Species of gastropod

Myja longicornis is a species of sea slug, an aeolid nudibranch, a marine gastropod mollusc in the family Tergipedidae. It was thought to be a close relative of Tergipes but molecular phylogeny reveals it to be a paedomorphic facelinid.

==Distribution==
This species was described from Ambon Island, Maluku Islands, Indonesia. It is reported from the Philippines to Papua New Guinea. Specimens from Thailand may not be this species and were described as Myja cf. longicornis in a revision of the genus Myja.

== Description ==
Myja longicornis is a small nudibranch which is similar in appearance to Tergipes tergipes, but with more cerata and red markings. The cerata have a remarkable resemblance to the polyps of the hydroid Pennaria disticha on which it feeds. It has an elongated body that can reach up to 10 mm. Its rhinophores are similar in size to oral tentacles and smooth. Oral tentacles and rhinophores are with scattered opaque white dots.

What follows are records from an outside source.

import Mathlib.Analysis.InnerProductSpace.PiL2
import Mathlib.Analysis.InnerProductSpace.Projection.FiniteDimensional
import HarnessLib

/-!
# Two balls at distance `≥ √2` have at most four common contacts in a packing

HONEST FRAMING. Venture `Summits/Ventures/Crystal3D` (cell `crystal3d-full`), helper `--supports` the crux `CoaxialWallLaw`
(stmt-Ventures-19481) of `route-Ventures-StickyWulffConstant`, lane F 'Certificates' T5b (multi-piece split of the seam side; memo
STARSHARE-g19.md on the item, fact (P2)).  Companion of '…CoaxialWallLawStarSharing' (shared STAR balls ≤ 2): here the bound on ALL
common contacts.  Two EXACT 13-clusters with non-adjacent centres have centres `≥ √2` apart (second-shell gap), so they share at most
four dozen balls — the shared-square configuration of the memo shows `4` is attained.

* `quadrant_spec`, `inner_pos_of_quadrant_eq` — half-open quadrants of a coordinate pair (pigeonhole tool);
* `card_le_four_of_perp_of_inner_nonpos` — in `E³`, nonzero vectors orthogonal to a fixed nonzero `u` with pairwise non-positive inner
  products number at most four (orthonormal frame `(û, e₁, e₂)`, half-open quadrants of the `(e₁, e₂)`-coordinates, pigeonhole);
* `card_common_contacts_le_four` — `√2 ≤ dist q₁ q₂`, `T` a set of points pairwise `≥ 1` apart, each at distance `1` from `q₁` and from
  `q₂` ⇒ `#T ≤ 4` (the points, re-centred at the midpoint, are orthogonal to `q₂ − q₁`, have norm² `= 1 − d²/4 ≤ ½`, hence pairwise
  inner products `≤ 0`);
* `card_filter_common_contacts_le_four` — configuration form for a `1`-separated `X`.

WHAT THIS IS NOT: not an overlap lemma for pieces (memo §4/§6: false in general); F-C1 not moved; the 3D crystallization summit is not claimed.
-/

noncomputable section

namespace Summit.Ventures.Crystal3D.Theorems

namespace StarSharing

open Module Finset
open scoped InnerProductSpace

/-- A unit vector orthogonal to two given nonzero vectors of `E³` exists (dimension count). -/
theorem exists_unit_normal {a b : EuclideanSpace ℝ (Fin 3)} (ha0 : a ≠ 0) (hb0 : b ≠ 0) :
    ∃ w : EuclideanSpace ℝ (Fin 3), ‖w‖ = 1 ∧ ⟪w, a⟫_ℝ = 0 ∧ ⟪w, b⟫_ℝ = 0 := by
  set K : Submodule ℝ (EuclideanSpace ℝ (Fin 3)) := (ℝ ∙ a) ⊔ (ℝ ∙ b) with hK
  have hK2 : finrank ℝ K ≤ 2 := by
    have h := Submodule.finrank_add_le_finrank_add_finrank (ℝ ∙ a) (ℝ ∙ b)
    rw [finrank_span_singleton ha0, finrank_span_singleton hb0] at h
    exact h
  have hE : finrank ℝ (EuclideanSpace ℝ (Fin 3)) = 3 := by simp
  have hsum := Submodule.finrank_add_finrank_orthogonal K
  have hKo : Kᗮ ≠ ⊥ := by
    intro h
    have h0 : finrank ℝ Kᗮ = 0 := by rw [h]; simp
    omega
  obtain ⟨w, hw, hw0⟩ := Submodule.exists_mem_ne_zero_of_ne_bot hKo
  have hwa : ⟪w, a⟫_ℝ = 0 := by
    rw [real_inner_comm]
    exact Submodule.inner_right_of_mem_orthogonal (Submodule.mem_sup_left (Submodule.mem_span_singleton_self a)) hw
  have hwb : ⟪w, b⟫_ℝ = 0 := by
    rw [real_inner_comm]
    exact Submodule.inner_right_of_mem_orthogonal (Submodule.mem_sup_right (Submodule.mem_span_singleton_self b)) hw
  have hnw : ‖w‖ ≠ 0 := norm_ne_zero_iff.2 hw0
  refine ⟨‖w‖⁻¹ • w, ?_, ?_, ?_⟩
  · rw [norm_smul, norm_inv, norm_norm, inv_mul_cancel₀ hnw]
  · rw [real_inner_smul_left, hwa, mul_zero]
  · rw [real_inner_smul_left, hwb, mul_zero]

/-- What the half-open QUADRANT index `(if 0 < a ∧ 0 ≤ c then 0 else if a ≤ 0 ∧ 0 < c then 1 else if a < 0 ∧ c ≤ 0 then 2 else 3) : Fin 4`
of a nonzero coordinate pair says about the signs. -/
theorem quadrant_spec {a c : ℝ} (h0 : a ≠ 0 ∨ c ≠ 0) :
    ((if 0 < a ∧ 0 ≤ c then (0 : Fin 4) else if a ≤ 0 ∧ 0 < c then 1 else if a < 0 ∧ c ≤ 0 then 2 else 3) = 0 → 0 < a ∧ 0 ≤ c) ∧ ((if 0 < a ∧ 0 ≤ c then (0 : Fin 4) else if a ≤ 0 ∧ 0 < c then 1 else if a < 0 ∧ c ≤ 0 then 2 else 3) = 1 → a ≤ 0 ∧ 0 < c) ∧
      ((if 0 < a ∧ 0 ≤ c then (0 : Fin 4) else if a ≤ 0 ∧ 0 < c then 1 else if a < 0 ∧ c ≤ 0 then 2 else 3) = 2 → a < 0 ∧ c ≤ 0) ∧ ((if 0 < a ∧ 0 ≤ c then (0 : Fin 4) else if a ≤ 0 ∧ 0 < c then 1 else if a < 0 ∧ c ≤ 0 then 2 else 3) = 3 → 0 ≤ a ∧ c < 0) := by
  by_cases h1 : 0 < a ∧ 0 ≤ c
  · rw [if_pos h1]; exact ⟨fun _ => h1, fun h => absurd h (by decide), fun h => absurd h (by decide), fun h => absurd h (by decide)⟩
  rw [if_neg h1]
  by_cases h2 : a ≤ 0 ∧ 0 < c
  · rw [if_pos h2]; exact ⟨fun h => absurd h (by decide), fun _ => h2, fun h => absurd h (by decide), fun h => absurd h (by decide)⟩
  rw [if_neg h2]
  by_cases h3 : a < 0 ∧ c ≤ 0
  · rw [if_pos h3]; exact ⟨fun h => absurd h (by decide), fun h => absurd h (by decide), fun _ => h3, fun h => absurd h (by decide)⟩
  rw [if_neg h3]
  refine ⟨fun h => absurd h (by decide), fun h => absurd h (by decide), fun h => absurd h (by decide), fun _ => ?_⟩
  rw [not_and_or, not_lt, not_le] at h1 h2 h3
  have hc : c ≤ 0 := by
    rcases h2 with ha | hc
    · rcases h1 with ha' | hc'
      · exact absurd ha' (not_le.2 ha)
      · exact hc'.le
    · exact hc
  have ha : 0 ≤ a := by
    rcases h3 with ha | hc'
    · exact ha
    · exact absurd hc' (not_lt.2 hc)
  refine ⟨ha, lt_of_le_of_ne hc fun hc0 => ?_⟩
  rcases h0 with ha0 | hc0'
  · rcases h1 with ha' | hc'
    · exact ha0 (le_antisymm ha' ha)
    · rw [hc0] at hc'; exact lt_irrefl _ hc'
  · exact hc0' hc0

/-- Two nonzero coordinate pairs in the same half-open quadrant have positive inner product. -/
theorem inner_pos_of_quadrant_eq {a c a' c' : ℝ} (h0 : a ≠ 0 ∨ c ≠ 0) (h0' : a' ≠ 0 ∨ c' ≠ 0)
    (hq : (if 0 < a ∧ 0 ≤ c then (0 : Fin 4) else if a ≤ 0 ∧ 0 < c then 1 else if a < 0 ∧ c ≤ 0 then 2 else 3) =
      (if 0 < a' ∧ 0 ≤ c' then (0 : Fin 4) else if a' ≤ 0 ∧ 0 < c' then 1 else if a' < 0 ∧ c' ≤ 0 then 2 else 3)) : 0 < a * a' + c * c' := by
  obtain ⟨s0, s1, s2, s3⟩ := quadrant_spec h0
  obtain ⟨t0, t1, t2, t3⟩ := quadrant_spec h0'
  have hk : (if 0 < a' ∧ 0 ≤ c' then (0 : Fin 4) else if a' ≤ 0 ∧ 0 < c' then 1 else if a' < 0 ∧ c' ≤ 0 then 2 else 3) = 0 ∨ (if 0 < a' ∧ 0 ≤ c' then (0 : Fin 4) else if a' ≤ 0 ∧ 0 < c' then 1 else if a' < 0 ∧ c' ≤ 0 then 2 else 3) = 1 ∨
      (if 0 < a' ∧ 0 ≤ c' then (0 : Fin 4) else if a' ≤ 0 ∧ 0 < c' then 1 else if a' < 0 ∧ c' ≤ 0 then 2 else 3) = 2 ∨ (if 0 < a' ∧ 0 ≤ c' then (0 : Fin 4) else if a' ≤ 0 ∧ 0 < c' then 1 else if a' < 0 ∧ c' ≤ 0 then 2 else 3) = 3 := by
    generalize (if 0 < a' ∧ 0 ≤ c' then (0 : Fin 4) else if a' ≤ 0 ∧ 0 < c' then 1 else if a' < 0 ∧ c' ≤ 0 then 2 else 3) = k; fin_cases k <;> simp
  rcases hk with hk | hk | hk | hk
  · obtain ⟨x1, x2⟩ := s0 (hq.trans hk); obtain ⟨y1, y2⟩ := t0 hk
    nlinarith [mul_pos x1 y1, mul_nonneg x2 y2]
  · obtain ⟨x1, x2⟩ := s1 (hq.trans hk); obtain ⟨y1, y2⟩ := t1 hk
    nlinarith [mul_pos x2 y2, mul_nonneg_of_nonpos_of_nonpos x1 y1]
  · obtain ⟨x1, x2⟩ := s2 (hq.trans hk); obtain ⟨y1, y2⟩ := t2 hk
    nlinarith [mul_pos_of_neg_of_neg x1 y1, mul_nonneg_of_nonpos_of_nonpos x2 y2]
  · obtain ⟨x1, x2⟩ := s3 (hq.trans hk); obtain ⟨y1, y2⟩ := t3 hk
    nlinarith [mul_pos_of_neg_of_neg x2 y2, mul_nonneg x1 y1]

/-- **At most four pairwise non-acute nonzero vectors orthogonal to a line in `E³`.** -/
theorem card_le_four_of_perp_of_inner_nonpos {u : EuclideanSpace ℝ (Fin 3)} (hu : u ≠ 0) (W : Finset (EuclideanSpace ℝ (Fin 3)))
    (h0 : ∀ w ∈ W, w ≠ 0) (hperp : ∀ w ∈ W, ⟪w, u⟫_ℝ = 0) (hob : ∀ w ∈ W, ∀ w' ∈ W, w ≠ w' → ⟪w, w'⟫_ℝ ≤ 0) :
    W.card ≤ 4 := by
  classical
  by_contra hlt
  push Not at hlt
  obtain ⟨w₁, hw₁⟩ : W.Nonempty := Finset.card_pos.1 (by omega)
  have hw₁0 : w₁ ≠ 0 := h0 w₁ hw₁
  -- orthonormal frame `(û, e₁, e₂)` with `e₁ ∥ w₁`
  obtain ⟨e₂, he₂1, he₂u, he₂w⟩ := exists_unit_normal hu hw₁0
  set û : EuclideanSpace ℝ (Fin 3) := ‖u‖⁻¹ • u with hû
  set e₁ : EuclideanSpace ℝ (Fin 3) := ‖w₁‖⁻¹ • w₁ with he₁
  have hnu : ‖u‖ ≠ 0 := norm_ne_zero_iff.2 hu
  have hnw : ‖w₁‖ ≠ 0 := norm_ne_zero_iff.2 hw₁0
  have hû1 : ‖û‖ = 1 := by rw [hû, norm_smul, norm_inv, norm_norm, inv_mul_cancel₀ hnu]
  have he₁1 : ‖e₁‖ = 1 := by rw [he₁, norm_smul, norm_inv, norm_norm, inv_mul_cancel₀ hnw]
  have hûe₁ : ⟪û, e₁⟫_ℝ = 0 := by
    rw [hû, he₁, real_inner_smul_left, real_inner_smul_right, real_inner_comm, hperp w₁ hw₁]; ring
  have hûe₂ : ⟪û, e₂⟫_ℝ = 0 := by rw [hû, real_inner_smul_left, real_inner_comm, he₂u]; ring
  have he₁e₂ : ⟪e₁, e₂⟫_ℝ = 0 := by rw [he₁, real_inner_smul_left, real_inner_comm, he₂w]; ring
  set v : Fin 3 → EuclideanSpace ℝ (Fin 3) := ![û, e₁, e₂] with hv
  have hon : Orthonormal ℝ v := by
    rw [orthonormal_iff_ite]
    intro i j
    fin_cases i <;> fin_cases j <;>
      simp [hv, hû1, he₁1, he₂1, hûe₁, hûe₂, he₁e₂, real_inner_comm û e₁, real_inner_comm û e₂,
        real_inner_comm e₁ e₂]
  have hcard : Fintype.card (Fin 3) = finrank ℝ (EuclideanSpace ℝ (Fin 3)) := by simp
  have htop : Submodule.span ℝ (Set.range v) = ⊤ := hon.linearIndependent.span_eq_top_of_card_eq_finrank hcard
  let b : OrthonormalBasis (Fin 3) ℝ (EuclideanSpace ℝ (Fin 3)) := OrthonormalBasis.mk hon htop.ge
  have hb : ∀ i, b i = v i := fun i => by rw [OrthonormalBasis.coe_mk]
  -- coordinates and the inner-product formula for vectors orthogonal to `u`
  have hwû : ∀ w ∈ W, ⟪w, û⟫_ℝ = 0 := fun w hw => by rw [hû, real_inner_smul_right, hperp w hw, mul_zero]
  have formula : ∀ w ∈ W, ∀ w' ∈ W, ⟪w, w'⟫_ℝ = ⟪w, e₁⟫_ℝ * ⟪w', e₁⟫_ℝ + ⟪w, e₂⟫_ℝ * ⟪w', e₂⟫_ℝ := by
    intro w hw w' hw'
    have h := b.sum_inner_mul_inner w w'
    rw [Fin.sum_univ_three, hb, hb, hb] at h
    simp only [hv, Matrix.cons_val_zero, Matrix.cons_val_one, Matrix.cons_val] at h
    rw [← h, hwû w hw, real_inner_comm (w' : EuclideanSpace ℝ (Fin 3)) e₁, real_inner_comm (w' : EuclideanSpace ℝ (Fin 3)) e₂]
    ring
  have nonzero : ∀ w ∈ W, ⟪w, e₁⟫_ℝ ≠ 0 ∨ ⟪w, e₂⟫_ℝ ≠ 0 := by
    intro w hw
    by_contra h
    push Not at h
    have hself := formula w hw w hw
    rw [h.1, h.2, real_inner_self_eq_norm_sq] at hself
    have : ‖w‖ = 0 := by nlinarith [norm_nonneg w]
    exact h0 w hw (norm_eq_zero.1 this)
  -- pigeonhole on the four half-open quadrants
  have hmaps : Set.MapsTo (fun w : EuclideanSpace ℝ (Fin 3) => (if 0 < ⟪w, e₁⟫_ℝ ∧ 0 ≤ ⟪w, e₂⟫_ℝ then (0 : Fin 4) else if ⟪w, e₁⟫_ℝ ≤ 0 ∧ 0 < ⟪w, e₂⟫_ℝ then 1 else if ⟪w, e₁⟫_ℝ < 0 ∧ ⟪w, e₂⟫_ℝ ≤ 0 then 2 else 3))
      W (Finset.univ : Finset (Fin 4)) := fun w _ => Finset.mem_univ _
  have hc : (Finset.univ : Finset (Fin 4)).card < W.card := by simp; omega
  obtain ⟨w, hw, w', hw', hne, hq⟩ := Finset.exists_ne_map_eq_of_card_lt_of_maps_to hc hmaps
  have hpos := inner_pos_of_quadrant_eq (nonzero w hw) (nonzero w' hw') hq
  have hle := hob w hw w' hw' hne
  rw [formula w hw w' hw'] at hle
  linarith

/-- **Two balls at distance `≥ √2` have at most FOUR common contacts pairwise `≥ 1` apart.** -/
theorem card_common_contacts_le_four {q₁ q₂ : EuclideanSpace ℝ (Fin 3)} (hd : Real.sqrt 2 ≤ dist q₁ q₂)
    (T : Finset (EuclideanSpace ℝ (Fin 3))) (hT : ∀ p ∈ T, dist p q₁ = 1 ∧ dist p q₂ = 1)
    (hsep : ∀ p ∈ T, ∀ p' ∈ T, p ≠ p' → 1 ≤ dist p p') : T.card ≤ 4 := by
  classical
  set u : EuclideanSpace ℝ (Fin 3) := q₂ - q₁ with hu
  set m : EuclideanSpace ℝ (Fin 3) := q₁ + (1 / 2 : ℝ) • u with hm
  have hd' : Real.sqrt 2 ≤ ‖u‖ := by rwa [hu, ← dist_eq_norm, dist_comm]
  have hs2 : Real.sqrt 2 ^ 2 = 2 := Real.sq_sqrt (by norm_num)
  have hu2 : 2 ≤ ‖u‖ ^ 2 := by nlinarith [Real.sqrt_nonneg 2]
  have hu0 : u ≠ 0 := by
    intro h; rw [h, norm_zero] at hd'; exact absurd hd' (by rw [not_le]; positivity)
  -- re-centred vectors
  have key : ∀ p ∈ T, ⟪p - m, u⟫_ℝ = 0 ∧ ‖p - m‖ ^ 2 = 1 - ‖u‖ ^ 2 / 4 := by
    intro p hp
    obtain ⟨h1, h2⟩ := hT p hp
    have ha : ‖p - q₁‖ = 1 := by rwa [← dist_eq_norm]
    have hb : ‖p - q₁ - u‖ = 1 := by rw [hu, show p - q₁ - (q₂ - q₁) = p - q₂ by abel, ← dist_eq_norm]; exact h2
    have hb2 : ‖p - q₁ - u‖ ^ 2 = ‖p - q₁‖ ^ 2 - 2 * ⟪p - q₁, u⟫_ℝ + ‖u‖ ^ 2 := norm_sub_sq_real _ _
    rw [ha, hb] at hb2
    have hin : ⟪p - q₁, u⟫_ℝ = ‖u‖ ^ 2 / 2 := by linarith
    have hpm : p - m = (p - q₁) - (1 / 2 : ℝ) • u := by rw [hm]; abel
    refine ⟨?_, ?_⟩
    · rw [hpm, inner_sub_left, real_inner_smul_left, hin, real_inner_self_eq_norm_sq]; ring
    · rw [hpm, norm_sub_sq_real, ha, real_inner_smul_right, hin, norm_smul, Real.norm_eq_abs, abs_of_pos (by norm_num : (0:ℝ) < 1 / 2)]
      ring
  by_cases hdeg : ‖u‖ ^ 2 = 4
  · -- antipodal centres: every common contact is the midpoint, so `#T ≤ 1`
    have hsub : ∀ p ∈ T, p = m := by
      intro p hp
      have h := (key p hp).2
      rw [hdeg] at h
      have : ‖p - m‖ = 0 := by nlinarith [norm_nonneg (p - m)]
      exact sub_eq_zero.1 (norm_eq_zero.1 this)
    have : T.card ≤ 1 := Finset.card_le_one.2 fun p hp p' hp' => by rw [hsub p hp, hsub p' hp']
    omega
  · set W := T.image fun p => p - m with hW
    have hinj : Set.InjOn (fun p : EuclideanSpace ℝ (Fin 3) => p - m) ↑T := fun p _ p' _ h => sub_left_injective h
    have hcardW : W.card = T.card := Finset.card_image_of_injOn hinj
    rw [← hcardW]
    refine card_le_four_of_perp_of_inner_nonpos hu0 W ?_ ?_ ?_
    · intro w hw
      obtain ⟨p, hp, rfl⟩ := Finset.mem_image.1 hw
      intro h0
      have h := (key p hp).2
      rw [h0, norm_zero] at h
      -- `‖u‖² = 4` would follow, contradiction; else `‖u‖ ≤ 2` from the triangle inequality
      have hle : ‖u‖ ≤ 2 := by
        obtain ⟨h1, h2⟩ := hT p hp
        have : dist q₁ q₂ ≤ dist q₁ p + dist p q₂ := dist_triangle _ _ _
        rw [dist_comm q₁ p, h1, h2] at this
        rw [hu, ← dist_eq_norm, dist_comm]; linarith
      apply hdeg; nlinarith [norm_nonneg u]
    · intro w hw
      obtain ⟨p, hp, rfl⟩ := Finset.mem_image.1 hw
      exact (key p hp).1
    · intro w hw w' hw' hne
      obtain ⟨p, hp, rfl⟩ := Finset.mem_image.1 hw
      obtain ⟨p', hp', rfl⟩ := Finset.mem_image.1 hw'
      have hpp : p ≠ p' := fun h => hne (by rw [h])
      have hdist : 1 ≤ ‖(p - m) - (p' - m)‖ := by
        rw [show (p - m) - (p' - m) = p - p' by abel, ← dist_eq_norm]; exact hsep p hp p' hp' hpp
      have hsq : ‖(p - m) - (p' - m)‖ ^ 2 = ‖p - m‖ ^ 2 - 2 * ⟪p - m, p' - m⟫_ℝ + ‖p' - m‖ ^ 2 := norm_sub_sq_real _ _
      rw [(key p hp).2, (key p' hp').2] at hsq
      nlinarith

open scoped Classical in
/-- **Configuration form.**  In a `1`-separated configuration `X`, two points at distance `≥ √2` have at most four common contacts.  Two exact
13-clusters with non-adjacent centres (hence `≥ √2` apart, second-shell gap) share at most four dozen balls. -/
theorem card_filter_common_contacts_le_four (X : Finset (EuclideanSpace ℝ (Fin 3))) (hX : ∀ p ∈ X, ∀ q ∈ X, p ≠ q → 1 ≤ dist p q)
    {q₁ q₂ : EuclideanSpace ℝ (Fin 3)} (hd : Real.sqrt 2 ≤ dist q₁ q₂) :
    (X.filter fun p => dist q₁ p = 1 ∧ dist q₂ p = 1).card ≤ 4 := by
  refine card_common_contacts_le_four hd _ (fun p hp => ?_) (fun p hp p' hp' hne => ?_)
  · obtain ⟨-, h1, h2⟩ := Finset.mem_filter.1 hp
    exact ⟨by rwa [dist_comm], by rwa [dist_comm]⟩
  · exact hX p (Finset.mem_filter.1 hp).1 p' (Finset.mem_filter.1 hp').1 hne

end StarSharing

end Summit.Ventures.Crystal3D.Theorems

end
/-- ★★ **THE GRADIENT OF THE AXIAL POTENTIAL ON A BOX BOND.**  With `g(x) := Σ_ν Y[π_ν x; t_ν(x)·e_ν]` (the axial tree from the corner `x₀`: direction `0` first, then `1`, …;
`t_ν(x) = (x ν − x₀ ν).val`, `π_ν x` = `x` with the coordinates `≥ ν` reset to `x₀`'s), for every bond `⟨x, μ⟩` whose `μ`-offset does not wrap:
`g(x + e_μ) − g(x) = Y⟨x, μ⟩ − Σ_{ν > μ} Σ_{s < t_ν(x)} (unit plaquette circulation at `π_ν x + s e_ν` in the plane `(ν, μ)`)` — the bond variable minus the circulation of `Y` around
the axial loop of the bond, written as a sum of unit plaquettes (tree bonds: empty sum). [cite: Balaban1985Averaging, (19)–(21) p.20; Balaban1984PropagatorsI, (1.9) p.19] -/
theorem grad_axial_eq (Y : PBond P j → V) (x₀ x : Site P j) (μ : Fin P.d) (hwrap : (x μ - x₀ μ).val + 1 < P.sitesPerDir j) :
    (∑ ν : Fin P.d, segSum Y (fun κ : Fin P.d => if κ.val < ν.val then (x.shift μ) κ else x₀ κ) ν (((x.shift μ) ν - x₀ ν).val))
      - (∑ ν : Fin P.d, segSum Y (fun κ : Fin P.d => if κ.val < ν.val then x κ else x₀ κ) ν ((x ν - x₀ ν).val))
      = Y ⟨x, μ⟩
        - ∑ ν : Fin P.d, (if μ.val < ν.val then
            ∑ s ∈ Finset.range ((x ν - x₀ ν).val),
              (Y ⟨runSite (fun κ : Fin P.d => if κ.val < ν.val then x κ else x₀ κ) ν s, ν⟩
                + Y ⟨runSite (runSite (fun κ : Fin P.d => if κ.val < ν.val then x κ else x₀ κ) ν s) ν 1, μ⟩
                - Y ⟨runSite (runSite (fun κ : Fin P.d => if κ.val < ν.val then x κ else x₀ κ) ν s) μ 1, ν⟩
                - Y ⟨runSite (fun κ : Fin P.d => if κ.val < ν.val then x κ else x₀ κ) ν s, μ⟩)
          else 0) := by
  rw [← Finset.sum_sub_distrib]
  -- per direction
  have hterm : ∀ ν : Fin P.d,
      segSum Y (fun κ : Fin P.d => if κ.val < ν.val then (x.shift μ) κ else x₀ κ) ν (((x.shift μ) ν - x₀ ν).val)
        - segSum Y (fun κ : Fin P.d => if κ.val < ν.val then x κ else x₀ κ) ν ((x ν - x₀ ν).val)
      = (if ν = μ then Y ⟨(fun κ : Fin P.d => if κ.val < μ.val + 1 then x κ else x₀ κ), μ⟩ else 0)
        + (if μ.val < ν.val then
            (Y ⟨(fun κ : Fin P.d => if κ.val < ν.val + 1 then x κ else x₀ κ), μ⟩ - Y ⟨(fun κ : Fin P.d => if κ.val < ν.val then x κ else x₀ κ), μ⟩)
           else 0)
        - (if μ.val < ν.val then
            ∑ s ∈ Finset.range ((x ν - x₀ ν).val),
              (Y ⟨runSite (fun κ : Fin P.d => if κ.val < ν.val then x κ else x₀ κ) ν s, ν⟩
                + Y ⟨runSite (runSite (fun κ : Fin P.d => if κ.val < ν.val then x κ else x₀ κ) ν s) ν 1, μ⟩
                - Y ⟨runSite (runSite (fun κ : Fin P.d => if κ.val < ν.val then x κ else x₀ κ) ν s) μ 1, ν⟩
                - Y ⟨runSite (fun κ : Fin P.d => if κ.val < ν.val then x κ else x₀ κ) ν s, μ⟩)
          else 0) := by
    intro ν
    rcases lt_trichotomy ν.val μ.val with h | h | h
    · have hne : ν ≠ μ := fun h' => by subst h'; exact lt_irrefl _ h
      rw [axialLeg_shift_of_lt Y x₀ x h, if_neg hne, if_neg (by omega), if_neg (by omega)]
      abel
    · have heq : ν = μ := Fin.ext h
      subst heq
      rw [axialLeg_shift_self Y x₀ x ν hwrap, if_pos rfl, if_neg (lt_irrefl _), if_neg (lt_irrefl _)]
      abel
    · have hne : ν ≠ μ := fun h' => by subst h'; exact lt_irrefl _ h
      rw [axialLeg_shift_of_gt Y x₀ x h, if_neg hne, if_pos h, if_pos h]
      abel
  rw [Finset.sum_congr rfl fun ν _ => hterm ν, Finset.sum_sub_distrib, Finset.sum_add_distrib, Finset.sum_ite_eq' Finset.univ μ, if_pos (Finset.mem_univ μ),
    sum_ite_lt_sub_telescope (fun k => Y ⟨(fun κ : Fin P.d => if κ.val < k then x κ else x₀ κ), μ⟩) μ, proj_top]
  abel
/-!
# Wall bubbling for `DoorA26` — THE VALUE-GENERIC THREE-PAIR CHAIN (`ValueGenericThreePairChain26` proved)

HONEST FRAMING.  `ValueGenericThreePairChain26` of `Cruxes/DoorA26/Lines/wall_bubbling_ConfluentDoor.lean` (rev 7: W1 g13 #44's binder `hVG3`
byte-exact; crux `DoorA26`, stmt-ValiantsHypothesis-19979 — OPEN, typed, never asserted): «no sequence of genuine symmetric (2,6) pencils with
twenty log-zeros at every stage has exponents converging to a VALUE-GENERIC point with THREE Weyl pairs (`δ0 5 = δ0 0`, `δ0 4 = δ0 1`,
`δ0 3 = δ0 2`; a coincidence of pair sums of the three values is a coincidence of the pairs)».  W1 seat val-sym-door-p2 g14.

* `threePair_clusters_monotone` — W1 #70 `threePair_twoScale_monotone` in cluster currency (change of centre, W2's `recenter_shift`).
* **`valueGenericThreePairChain : ‹body of ValueGenericThreePairChain26, verbatim›`** — THE ASSEMBLY (W1 #61's two-pair assembly at three pairs):
  clusters and their Gram-normalised three-dslope limits (W1 #71 `threePairClusters_of_nondeg`, non-degeneracy by W1 #32
  `threePairDet_ne_zero_of_polar_ne_zero` from value-genericity); per-cluster Laguerre–Pólya count in member language (W1 #39
  `threePairDet_zerosWithMultiplicityLE_slots` through `multiplicity_transfer_iteratedDeriv`); tropical monotonicity (above); slot splitting
  (this seat's `threePair_hsplit`, fed by the eighteen rungs W1 #72–#76 — pure classes TOP/MID/THREE-SCALE, mixed classes the face rules
  `MixTop26`/`MixMid26`/`MixThree26'` transported, the last one using the symmetry of the letters and `δ_a ≠ δ_b` from value-genericity);
  the chain ceiling (W2 `chain_ceiling`) with `|V| ≤ 6` values (W1 #30 `card_pairSums_three`) and `n_w = 3` for every value:
  `20 = Σ_c m_c ≤ 2·|V| + (|V| − 1) ≤ 17` — contradiction.

So the line lead can link `ValueGenericThreePairChain26` by `exact valueGenericThreePairChain`; with rev 12's ledger this leaves
«(W) ⟸ ConfluentDoor26 ∧ NoTightChain26NC ∧ (M) ∧ TripleStratum26».  Nothing here asserts (W), (M), any door, `DoorA26` (19979) or
`MatrixDescartes` (18050); VP ≠ VNP is not moved.  Def-free.  `--supports stmt-ValiantsHypothesis-19979 --as helper`.
-/

-- `Summit.ValiantsHypothesis.ValiantsHypothesis.…` repeats a component by the D-0017 layout
-- (single-conjunct summit), which the `dupNamespace` linter flags; the name is mandated.
set_option linter.dupNamespace false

Digestive gland in the cerata is light to dark greyish, digestive gland in upper part of cerata with reddish internal spot, apices with white spot, and central branches of digestive gland are visible through dorsal part of body. Anterior cerata with prominent reddish basal spot in some cerata distributed over its whole surface. Jaws broadly triangular with prominent anterior wings, masticatory borders smooth. Radula uniserial, very small compared to pharynx internal volume.